*** ENTRIES PROVIDED Section Begins ***

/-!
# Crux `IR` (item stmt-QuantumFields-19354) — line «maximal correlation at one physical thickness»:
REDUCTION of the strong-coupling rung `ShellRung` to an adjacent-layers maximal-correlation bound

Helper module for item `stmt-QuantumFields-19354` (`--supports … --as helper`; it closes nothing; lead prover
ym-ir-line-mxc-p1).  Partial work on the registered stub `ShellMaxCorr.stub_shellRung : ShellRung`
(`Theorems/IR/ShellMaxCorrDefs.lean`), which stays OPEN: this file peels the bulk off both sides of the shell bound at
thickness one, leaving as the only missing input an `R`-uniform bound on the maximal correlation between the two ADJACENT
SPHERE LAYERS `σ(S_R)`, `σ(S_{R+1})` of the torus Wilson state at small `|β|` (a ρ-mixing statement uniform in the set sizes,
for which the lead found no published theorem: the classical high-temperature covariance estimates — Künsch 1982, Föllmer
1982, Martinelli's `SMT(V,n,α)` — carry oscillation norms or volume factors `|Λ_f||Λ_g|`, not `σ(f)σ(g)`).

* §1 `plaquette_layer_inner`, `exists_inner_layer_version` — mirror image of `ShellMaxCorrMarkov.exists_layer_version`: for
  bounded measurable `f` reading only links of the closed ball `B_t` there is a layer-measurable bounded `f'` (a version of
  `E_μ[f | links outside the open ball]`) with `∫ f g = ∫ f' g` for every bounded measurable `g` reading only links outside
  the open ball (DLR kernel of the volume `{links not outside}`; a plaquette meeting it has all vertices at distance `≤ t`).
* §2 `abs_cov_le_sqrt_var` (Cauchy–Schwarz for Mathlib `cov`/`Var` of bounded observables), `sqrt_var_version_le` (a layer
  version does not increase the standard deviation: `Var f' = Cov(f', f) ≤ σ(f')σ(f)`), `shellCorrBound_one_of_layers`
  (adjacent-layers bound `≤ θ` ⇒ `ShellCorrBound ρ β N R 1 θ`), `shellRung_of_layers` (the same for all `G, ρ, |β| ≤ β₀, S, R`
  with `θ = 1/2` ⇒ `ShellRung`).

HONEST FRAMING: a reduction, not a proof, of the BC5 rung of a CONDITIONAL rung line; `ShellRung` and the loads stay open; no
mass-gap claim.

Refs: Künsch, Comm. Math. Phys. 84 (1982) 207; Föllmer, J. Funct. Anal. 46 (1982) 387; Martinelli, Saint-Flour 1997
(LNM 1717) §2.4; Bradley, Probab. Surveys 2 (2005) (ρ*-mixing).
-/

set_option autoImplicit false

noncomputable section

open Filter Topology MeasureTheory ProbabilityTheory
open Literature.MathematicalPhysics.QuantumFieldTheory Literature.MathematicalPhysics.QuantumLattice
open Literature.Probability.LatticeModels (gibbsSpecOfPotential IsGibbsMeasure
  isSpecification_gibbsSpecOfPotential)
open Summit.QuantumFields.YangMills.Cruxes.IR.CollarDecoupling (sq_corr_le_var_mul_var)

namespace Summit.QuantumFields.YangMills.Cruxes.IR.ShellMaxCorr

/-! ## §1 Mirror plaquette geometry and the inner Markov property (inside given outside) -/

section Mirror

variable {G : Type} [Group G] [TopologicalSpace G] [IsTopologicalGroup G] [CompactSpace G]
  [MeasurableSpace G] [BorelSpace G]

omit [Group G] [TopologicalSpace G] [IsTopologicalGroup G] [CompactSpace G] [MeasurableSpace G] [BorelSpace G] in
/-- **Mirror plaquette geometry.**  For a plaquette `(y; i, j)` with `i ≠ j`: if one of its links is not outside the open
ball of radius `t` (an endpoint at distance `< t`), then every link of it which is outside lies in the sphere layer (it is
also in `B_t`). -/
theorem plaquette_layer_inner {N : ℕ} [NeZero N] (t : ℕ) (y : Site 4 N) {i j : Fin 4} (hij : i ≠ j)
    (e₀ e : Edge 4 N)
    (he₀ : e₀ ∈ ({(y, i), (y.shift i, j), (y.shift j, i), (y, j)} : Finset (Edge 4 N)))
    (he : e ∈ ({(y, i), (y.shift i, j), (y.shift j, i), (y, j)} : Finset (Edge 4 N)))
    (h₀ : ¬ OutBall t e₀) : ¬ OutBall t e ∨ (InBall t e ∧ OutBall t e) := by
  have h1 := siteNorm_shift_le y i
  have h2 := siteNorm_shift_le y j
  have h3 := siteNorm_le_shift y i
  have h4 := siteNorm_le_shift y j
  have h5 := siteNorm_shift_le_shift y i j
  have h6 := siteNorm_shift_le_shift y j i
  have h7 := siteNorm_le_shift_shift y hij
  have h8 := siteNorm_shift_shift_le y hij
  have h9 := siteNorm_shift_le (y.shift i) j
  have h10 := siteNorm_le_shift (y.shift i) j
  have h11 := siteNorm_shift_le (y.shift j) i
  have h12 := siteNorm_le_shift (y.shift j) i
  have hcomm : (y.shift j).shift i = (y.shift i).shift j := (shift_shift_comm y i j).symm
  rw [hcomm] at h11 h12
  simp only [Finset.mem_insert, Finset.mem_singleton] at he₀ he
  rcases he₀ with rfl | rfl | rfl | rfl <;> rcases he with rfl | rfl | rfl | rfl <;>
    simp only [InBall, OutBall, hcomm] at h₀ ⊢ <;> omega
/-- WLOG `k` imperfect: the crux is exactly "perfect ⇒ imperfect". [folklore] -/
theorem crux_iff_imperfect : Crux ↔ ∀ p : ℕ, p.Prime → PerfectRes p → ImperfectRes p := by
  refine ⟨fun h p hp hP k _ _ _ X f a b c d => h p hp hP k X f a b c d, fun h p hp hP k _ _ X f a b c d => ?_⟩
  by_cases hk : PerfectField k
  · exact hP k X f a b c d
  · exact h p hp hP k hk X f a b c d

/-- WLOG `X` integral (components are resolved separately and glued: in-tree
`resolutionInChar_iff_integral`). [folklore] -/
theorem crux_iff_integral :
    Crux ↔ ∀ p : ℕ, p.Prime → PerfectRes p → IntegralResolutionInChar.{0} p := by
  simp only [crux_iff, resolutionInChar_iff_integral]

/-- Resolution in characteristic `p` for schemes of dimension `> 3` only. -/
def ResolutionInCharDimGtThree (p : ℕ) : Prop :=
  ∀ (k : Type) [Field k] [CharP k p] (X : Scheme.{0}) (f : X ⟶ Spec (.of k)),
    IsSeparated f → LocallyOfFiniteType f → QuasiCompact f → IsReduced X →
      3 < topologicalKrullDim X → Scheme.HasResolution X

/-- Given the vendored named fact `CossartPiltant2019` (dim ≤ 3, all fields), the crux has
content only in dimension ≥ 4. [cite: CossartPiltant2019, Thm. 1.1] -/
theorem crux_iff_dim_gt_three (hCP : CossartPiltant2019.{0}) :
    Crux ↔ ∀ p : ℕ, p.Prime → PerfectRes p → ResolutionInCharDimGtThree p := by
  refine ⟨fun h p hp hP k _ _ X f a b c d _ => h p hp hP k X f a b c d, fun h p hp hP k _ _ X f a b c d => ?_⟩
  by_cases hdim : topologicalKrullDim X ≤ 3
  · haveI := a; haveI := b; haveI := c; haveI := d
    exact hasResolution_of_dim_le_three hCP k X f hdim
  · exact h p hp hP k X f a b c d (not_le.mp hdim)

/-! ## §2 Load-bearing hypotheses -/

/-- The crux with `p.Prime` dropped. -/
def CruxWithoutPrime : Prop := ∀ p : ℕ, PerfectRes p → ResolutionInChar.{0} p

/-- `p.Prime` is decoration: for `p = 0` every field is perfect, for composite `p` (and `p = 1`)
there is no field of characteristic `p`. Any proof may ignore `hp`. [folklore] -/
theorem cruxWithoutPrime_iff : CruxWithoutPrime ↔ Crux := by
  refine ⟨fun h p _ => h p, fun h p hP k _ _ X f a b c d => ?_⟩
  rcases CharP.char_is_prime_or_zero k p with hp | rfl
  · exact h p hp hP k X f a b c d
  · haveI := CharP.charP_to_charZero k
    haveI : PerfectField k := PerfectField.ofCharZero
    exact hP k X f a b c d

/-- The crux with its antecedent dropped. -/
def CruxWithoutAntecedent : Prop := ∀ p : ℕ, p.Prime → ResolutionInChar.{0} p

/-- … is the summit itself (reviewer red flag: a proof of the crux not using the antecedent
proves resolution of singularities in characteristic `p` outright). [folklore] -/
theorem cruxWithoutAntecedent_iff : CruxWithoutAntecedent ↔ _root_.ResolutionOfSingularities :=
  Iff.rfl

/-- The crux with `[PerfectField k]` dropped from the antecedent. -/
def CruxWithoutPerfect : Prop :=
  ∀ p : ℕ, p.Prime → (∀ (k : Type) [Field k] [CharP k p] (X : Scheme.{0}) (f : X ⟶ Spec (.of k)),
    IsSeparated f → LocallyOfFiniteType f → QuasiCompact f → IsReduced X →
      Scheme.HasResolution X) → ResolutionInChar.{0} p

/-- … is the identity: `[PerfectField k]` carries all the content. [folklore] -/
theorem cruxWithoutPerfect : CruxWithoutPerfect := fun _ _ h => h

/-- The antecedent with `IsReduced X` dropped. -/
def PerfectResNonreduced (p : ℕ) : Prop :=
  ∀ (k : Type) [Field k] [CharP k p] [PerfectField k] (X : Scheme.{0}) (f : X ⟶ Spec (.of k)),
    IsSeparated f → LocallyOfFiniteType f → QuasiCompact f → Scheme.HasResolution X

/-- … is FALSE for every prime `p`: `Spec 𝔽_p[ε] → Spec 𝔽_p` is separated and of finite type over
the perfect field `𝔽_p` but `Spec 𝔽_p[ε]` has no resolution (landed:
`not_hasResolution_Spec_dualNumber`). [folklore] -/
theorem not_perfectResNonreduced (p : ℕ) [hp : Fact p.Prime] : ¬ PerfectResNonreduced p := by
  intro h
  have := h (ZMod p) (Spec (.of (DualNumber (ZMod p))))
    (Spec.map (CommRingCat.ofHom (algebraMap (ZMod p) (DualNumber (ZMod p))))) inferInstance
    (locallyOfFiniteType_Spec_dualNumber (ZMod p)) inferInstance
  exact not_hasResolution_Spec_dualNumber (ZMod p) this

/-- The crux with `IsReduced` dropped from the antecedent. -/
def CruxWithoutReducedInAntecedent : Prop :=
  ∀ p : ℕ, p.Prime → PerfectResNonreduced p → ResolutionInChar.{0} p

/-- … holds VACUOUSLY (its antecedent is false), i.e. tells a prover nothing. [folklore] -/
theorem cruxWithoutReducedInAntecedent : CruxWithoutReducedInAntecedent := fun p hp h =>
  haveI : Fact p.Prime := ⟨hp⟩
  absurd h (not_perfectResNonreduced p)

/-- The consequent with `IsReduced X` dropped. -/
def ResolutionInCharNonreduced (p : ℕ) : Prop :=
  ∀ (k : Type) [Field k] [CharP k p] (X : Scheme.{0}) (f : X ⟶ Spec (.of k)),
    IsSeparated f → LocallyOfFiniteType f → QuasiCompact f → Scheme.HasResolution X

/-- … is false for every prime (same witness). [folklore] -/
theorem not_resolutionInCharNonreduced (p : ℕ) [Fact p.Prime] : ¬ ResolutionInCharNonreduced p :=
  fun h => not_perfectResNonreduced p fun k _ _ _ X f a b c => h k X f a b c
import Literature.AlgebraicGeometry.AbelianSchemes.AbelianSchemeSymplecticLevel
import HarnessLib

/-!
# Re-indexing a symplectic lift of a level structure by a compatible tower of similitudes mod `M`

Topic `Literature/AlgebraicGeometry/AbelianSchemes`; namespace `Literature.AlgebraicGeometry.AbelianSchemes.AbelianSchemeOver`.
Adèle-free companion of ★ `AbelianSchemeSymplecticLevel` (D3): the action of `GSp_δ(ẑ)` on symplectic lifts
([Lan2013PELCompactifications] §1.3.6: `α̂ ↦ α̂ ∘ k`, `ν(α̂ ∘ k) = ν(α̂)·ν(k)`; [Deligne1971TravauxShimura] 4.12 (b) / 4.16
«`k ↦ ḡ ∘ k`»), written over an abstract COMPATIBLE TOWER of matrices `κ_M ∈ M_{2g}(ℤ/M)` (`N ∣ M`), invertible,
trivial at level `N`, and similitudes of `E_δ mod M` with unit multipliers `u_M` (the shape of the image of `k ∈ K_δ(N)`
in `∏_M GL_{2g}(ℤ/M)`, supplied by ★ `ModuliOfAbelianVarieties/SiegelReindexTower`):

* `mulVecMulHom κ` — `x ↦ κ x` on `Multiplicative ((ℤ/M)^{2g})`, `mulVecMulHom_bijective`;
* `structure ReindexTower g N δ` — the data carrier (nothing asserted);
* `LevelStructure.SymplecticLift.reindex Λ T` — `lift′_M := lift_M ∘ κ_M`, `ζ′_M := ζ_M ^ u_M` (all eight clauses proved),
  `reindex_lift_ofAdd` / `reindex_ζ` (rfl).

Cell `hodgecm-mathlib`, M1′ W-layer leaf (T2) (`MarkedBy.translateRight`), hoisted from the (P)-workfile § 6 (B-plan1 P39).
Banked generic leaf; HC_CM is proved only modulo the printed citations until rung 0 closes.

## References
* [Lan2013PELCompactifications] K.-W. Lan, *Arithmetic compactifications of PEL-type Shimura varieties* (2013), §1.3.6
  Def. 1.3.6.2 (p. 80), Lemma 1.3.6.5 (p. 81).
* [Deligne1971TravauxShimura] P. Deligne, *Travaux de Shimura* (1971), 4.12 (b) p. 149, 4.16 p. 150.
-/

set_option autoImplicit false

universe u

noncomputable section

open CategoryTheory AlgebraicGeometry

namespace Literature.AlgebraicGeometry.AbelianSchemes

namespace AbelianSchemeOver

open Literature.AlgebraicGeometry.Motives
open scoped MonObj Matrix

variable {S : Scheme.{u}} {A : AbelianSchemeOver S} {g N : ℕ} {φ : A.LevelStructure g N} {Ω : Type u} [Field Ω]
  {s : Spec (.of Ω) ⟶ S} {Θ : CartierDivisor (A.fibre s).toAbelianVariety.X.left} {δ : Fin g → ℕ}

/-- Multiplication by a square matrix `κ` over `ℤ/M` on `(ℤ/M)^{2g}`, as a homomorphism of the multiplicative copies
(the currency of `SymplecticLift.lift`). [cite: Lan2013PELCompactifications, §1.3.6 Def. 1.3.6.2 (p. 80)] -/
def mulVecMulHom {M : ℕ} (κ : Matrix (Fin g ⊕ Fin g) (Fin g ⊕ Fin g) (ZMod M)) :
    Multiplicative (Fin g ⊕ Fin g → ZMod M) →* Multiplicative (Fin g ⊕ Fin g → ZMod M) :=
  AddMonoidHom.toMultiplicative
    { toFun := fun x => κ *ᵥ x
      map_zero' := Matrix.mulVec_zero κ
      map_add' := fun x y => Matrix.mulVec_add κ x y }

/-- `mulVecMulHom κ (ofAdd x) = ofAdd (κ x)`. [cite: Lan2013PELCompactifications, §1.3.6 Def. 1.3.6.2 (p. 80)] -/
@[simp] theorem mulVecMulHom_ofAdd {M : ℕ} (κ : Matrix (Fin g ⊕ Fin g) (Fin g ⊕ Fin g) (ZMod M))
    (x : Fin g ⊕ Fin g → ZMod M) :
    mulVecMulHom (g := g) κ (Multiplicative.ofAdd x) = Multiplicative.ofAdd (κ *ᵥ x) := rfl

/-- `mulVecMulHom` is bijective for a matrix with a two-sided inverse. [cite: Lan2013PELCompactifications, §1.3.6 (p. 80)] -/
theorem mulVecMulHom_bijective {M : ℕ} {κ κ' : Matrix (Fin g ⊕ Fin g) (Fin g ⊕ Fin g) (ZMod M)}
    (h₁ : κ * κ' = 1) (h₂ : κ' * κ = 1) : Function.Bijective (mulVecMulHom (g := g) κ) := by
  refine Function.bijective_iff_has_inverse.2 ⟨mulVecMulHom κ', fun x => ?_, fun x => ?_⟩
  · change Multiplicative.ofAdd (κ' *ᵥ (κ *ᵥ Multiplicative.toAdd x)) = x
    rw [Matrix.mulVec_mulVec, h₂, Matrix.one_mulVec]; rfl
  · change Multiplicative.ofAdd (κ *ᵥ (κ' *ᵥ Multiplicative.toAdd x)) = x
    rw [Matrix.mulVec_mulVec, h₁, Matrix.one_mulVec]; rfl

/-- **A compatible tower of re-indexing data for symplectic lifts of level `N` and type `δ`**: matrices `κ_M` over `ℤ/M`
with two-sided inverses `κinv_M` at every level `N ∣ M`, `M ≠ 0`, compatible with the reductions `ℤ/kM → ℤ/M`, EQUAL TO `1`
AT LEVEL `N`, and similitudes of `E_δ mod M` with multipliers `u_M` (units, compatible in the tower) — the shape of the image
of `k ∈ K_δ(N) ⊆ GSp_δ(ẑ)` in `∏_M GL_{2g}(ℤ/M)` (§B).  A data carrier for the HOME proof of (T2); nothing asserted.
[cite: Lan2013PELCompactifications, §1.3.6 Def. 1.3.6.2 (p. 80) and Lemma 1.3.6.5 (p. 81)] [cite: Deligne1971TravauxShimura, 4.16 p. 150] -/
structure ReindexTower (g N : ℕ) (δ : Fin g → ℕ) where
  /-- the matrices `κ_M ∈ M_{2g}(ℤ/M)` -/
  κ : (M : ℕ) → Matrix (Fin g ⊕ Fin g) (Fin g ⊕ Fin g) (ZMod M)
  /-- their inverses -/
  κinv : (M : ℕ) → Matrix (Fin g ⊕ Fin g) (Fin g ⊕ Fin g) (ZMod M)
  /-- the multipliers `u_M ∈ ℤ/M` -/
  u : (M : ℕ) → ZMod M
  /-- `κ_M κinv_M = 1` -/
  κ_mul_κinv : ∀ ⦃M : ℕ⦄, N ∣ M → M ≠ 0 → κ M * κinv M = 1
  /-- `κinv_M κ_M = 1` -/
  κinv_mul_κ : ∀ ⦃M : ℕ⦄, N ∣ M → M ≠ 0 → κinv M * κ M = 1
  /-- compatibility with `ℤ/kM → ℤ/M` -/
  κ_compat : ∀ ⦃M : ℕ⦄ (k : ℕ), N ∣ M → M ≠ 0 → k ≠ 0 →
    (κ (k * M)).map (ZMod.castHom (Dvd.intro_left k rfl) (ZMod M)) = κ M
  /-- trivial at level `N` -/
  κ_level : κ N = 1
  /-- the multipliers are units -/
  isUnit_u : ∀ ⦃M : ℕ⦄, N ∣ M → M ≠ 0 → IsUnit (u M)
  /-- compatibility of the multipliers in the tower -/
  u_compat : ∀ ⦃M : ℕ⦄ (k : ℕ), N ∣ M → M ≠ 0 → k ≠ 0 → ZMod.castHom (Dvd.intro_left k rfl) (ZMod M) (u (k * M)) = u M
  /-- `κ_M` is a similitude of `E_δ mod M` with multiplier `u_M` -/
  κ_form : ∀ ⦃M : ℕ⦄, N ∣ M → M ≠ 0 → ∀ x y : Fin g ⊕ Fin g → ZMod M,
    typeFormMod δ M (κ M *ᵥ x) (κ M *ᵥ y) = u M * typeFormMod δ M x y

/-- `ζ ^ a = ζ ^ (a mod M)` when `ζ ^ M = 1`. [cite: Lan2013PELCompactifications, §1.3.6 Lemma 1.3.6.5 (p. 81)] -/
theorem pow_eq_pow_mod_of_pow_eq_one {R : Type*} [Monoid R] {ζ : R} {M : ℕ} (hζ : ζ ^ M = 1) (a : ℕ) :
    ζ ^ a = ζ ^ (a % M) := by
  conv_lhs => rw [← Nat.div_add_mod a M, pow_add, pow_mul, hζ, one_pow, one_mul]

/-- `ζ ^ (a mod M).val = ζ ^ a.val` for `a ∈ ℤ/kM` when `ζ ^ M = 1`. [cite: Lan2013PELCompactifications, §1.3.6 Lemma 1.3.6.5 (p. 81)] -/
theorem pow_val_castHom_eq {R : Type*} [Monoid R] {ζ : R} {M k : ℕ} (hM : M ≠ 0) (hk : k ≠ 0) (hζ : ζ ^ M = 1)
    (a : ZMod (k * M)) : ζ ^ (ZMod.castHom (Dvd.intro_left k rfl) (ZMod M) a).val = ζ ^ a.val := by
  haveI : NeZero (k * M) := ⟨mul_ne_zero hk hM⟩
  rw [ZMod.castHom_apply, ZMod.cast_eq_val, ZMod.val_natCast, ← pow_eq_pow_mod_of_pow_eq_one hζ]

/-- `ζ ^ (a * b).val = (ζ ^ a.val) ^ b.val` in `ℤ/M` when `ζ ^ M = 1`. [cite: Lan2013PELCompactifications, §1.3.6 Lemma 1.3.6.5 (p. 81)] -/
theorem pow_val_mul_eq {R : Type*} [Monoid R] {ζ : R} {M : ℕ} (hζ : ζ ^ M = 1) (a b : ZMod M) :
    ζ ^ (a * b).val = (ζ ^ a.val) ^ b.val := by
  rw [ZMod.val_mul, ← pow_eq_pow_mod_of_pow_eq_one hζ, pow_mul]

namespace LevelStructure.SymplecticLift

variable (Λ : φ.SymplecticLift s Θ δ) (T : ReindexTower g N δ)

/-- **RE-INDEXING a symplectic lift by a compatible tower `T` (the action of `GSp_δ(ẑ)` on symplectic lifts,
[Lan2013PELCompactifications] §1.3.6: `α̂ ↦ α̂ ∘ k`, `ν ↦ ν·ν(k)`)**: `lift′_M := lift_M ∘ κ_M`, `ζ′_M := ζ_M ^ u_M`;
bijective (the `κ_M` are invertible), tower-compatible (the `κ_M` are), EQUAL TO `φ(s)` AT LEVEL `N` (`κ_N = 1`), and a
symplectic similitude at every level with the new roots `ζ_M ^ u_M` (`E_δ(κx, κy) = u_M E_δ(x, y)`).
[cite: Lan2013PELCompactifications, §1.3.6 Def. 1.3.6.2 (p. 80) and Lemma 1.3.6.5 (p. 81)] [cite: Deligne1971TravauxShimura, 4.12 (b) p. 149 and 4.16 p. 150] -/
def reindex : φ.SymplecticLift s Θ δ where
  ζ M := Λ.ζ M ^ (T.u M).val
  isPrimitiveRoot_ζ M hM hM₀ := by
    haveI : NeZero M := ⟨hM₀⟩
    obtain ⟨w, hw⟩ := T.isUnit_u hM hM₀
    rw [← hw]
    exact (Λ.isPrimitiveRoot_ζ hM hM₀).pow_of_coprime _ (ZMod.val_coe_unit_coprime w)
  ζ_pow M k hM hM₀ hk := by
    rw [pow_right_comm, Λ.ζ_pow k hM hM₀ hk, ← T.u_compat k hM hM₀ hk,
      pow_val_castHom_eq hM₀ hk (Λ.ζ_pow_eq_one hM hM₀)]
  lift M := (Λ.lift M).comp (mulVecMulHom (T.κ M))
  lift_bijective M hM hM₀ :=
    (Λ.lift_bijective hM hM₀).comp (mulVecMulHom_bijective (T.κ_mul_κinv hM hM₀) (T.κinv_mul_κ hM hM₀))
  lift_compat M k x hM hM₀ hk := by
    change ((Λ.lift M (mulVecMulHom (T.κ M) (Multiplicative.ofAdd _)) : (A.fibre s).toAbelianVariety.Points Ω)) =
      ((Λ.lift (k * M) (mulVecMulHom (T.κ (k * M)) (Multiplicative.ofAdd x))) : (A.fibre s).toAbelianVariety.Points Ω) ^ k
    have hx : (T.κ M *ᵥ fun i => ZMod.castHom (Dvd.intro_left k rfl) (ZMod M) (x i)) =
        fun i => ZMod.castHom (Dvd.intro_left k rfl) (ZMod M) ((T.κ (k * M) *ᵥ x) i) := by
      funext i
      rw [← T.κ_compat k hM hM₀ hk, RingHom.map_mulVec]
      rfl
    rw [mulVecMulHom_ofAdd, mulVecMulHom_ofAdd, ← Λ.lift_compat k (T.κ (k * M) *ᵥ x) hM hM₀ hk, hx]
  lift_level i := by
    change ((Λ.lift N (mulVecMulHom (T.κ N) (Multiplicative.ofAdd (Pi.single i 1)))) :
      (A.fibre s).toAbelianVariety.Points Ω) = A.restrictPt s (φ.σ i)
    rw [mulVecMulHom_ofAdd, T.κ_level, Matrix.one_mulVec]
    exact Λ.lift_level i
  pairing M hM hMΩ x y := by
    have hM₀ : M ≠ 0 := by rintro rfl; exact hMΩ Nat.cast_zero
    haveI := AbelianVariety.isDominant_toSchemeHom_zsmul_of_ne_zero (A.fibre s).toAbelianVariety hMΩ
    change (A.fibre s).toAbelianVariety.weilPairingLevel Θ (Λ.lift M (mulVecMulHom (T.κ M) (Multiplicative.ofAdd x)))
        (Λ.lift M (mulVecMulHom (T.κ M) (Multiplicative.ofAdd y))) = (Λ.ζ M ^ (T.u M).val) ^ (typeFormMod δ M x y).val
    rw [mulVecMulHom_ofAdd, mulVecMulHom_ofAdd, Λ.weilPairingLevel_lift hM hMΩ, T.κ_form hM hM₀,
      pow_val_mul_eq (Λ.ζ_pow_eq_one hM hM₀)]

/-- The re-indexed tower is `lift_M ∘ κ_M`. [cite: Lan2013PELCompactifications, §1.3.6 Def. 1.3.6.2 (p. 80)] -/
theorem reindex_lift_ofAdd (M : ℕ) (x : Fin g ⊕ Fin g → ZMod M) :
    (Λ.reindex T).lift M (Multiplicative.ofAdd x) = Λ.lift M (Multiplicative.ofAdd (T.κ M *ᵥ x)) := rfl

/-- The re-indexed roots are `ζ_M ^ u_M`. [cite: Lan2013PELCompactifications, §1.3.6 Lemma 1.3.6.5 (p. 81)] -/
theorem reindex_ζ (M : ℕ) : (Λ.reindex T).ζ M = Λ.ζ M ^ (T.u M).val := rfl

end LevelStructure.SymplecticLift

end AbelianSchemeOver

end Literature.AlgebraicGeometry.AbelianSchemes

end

*** ENTRIES PROVIDED Section Ends ***

Every line above that carries the string "units" should be copied.

AT LEVEL `N`, and similitudes of `E_δ mod M` with multipliers `u_M` (units, compatible in the tower) — the shape of the image
  /-- the multipliers are units -/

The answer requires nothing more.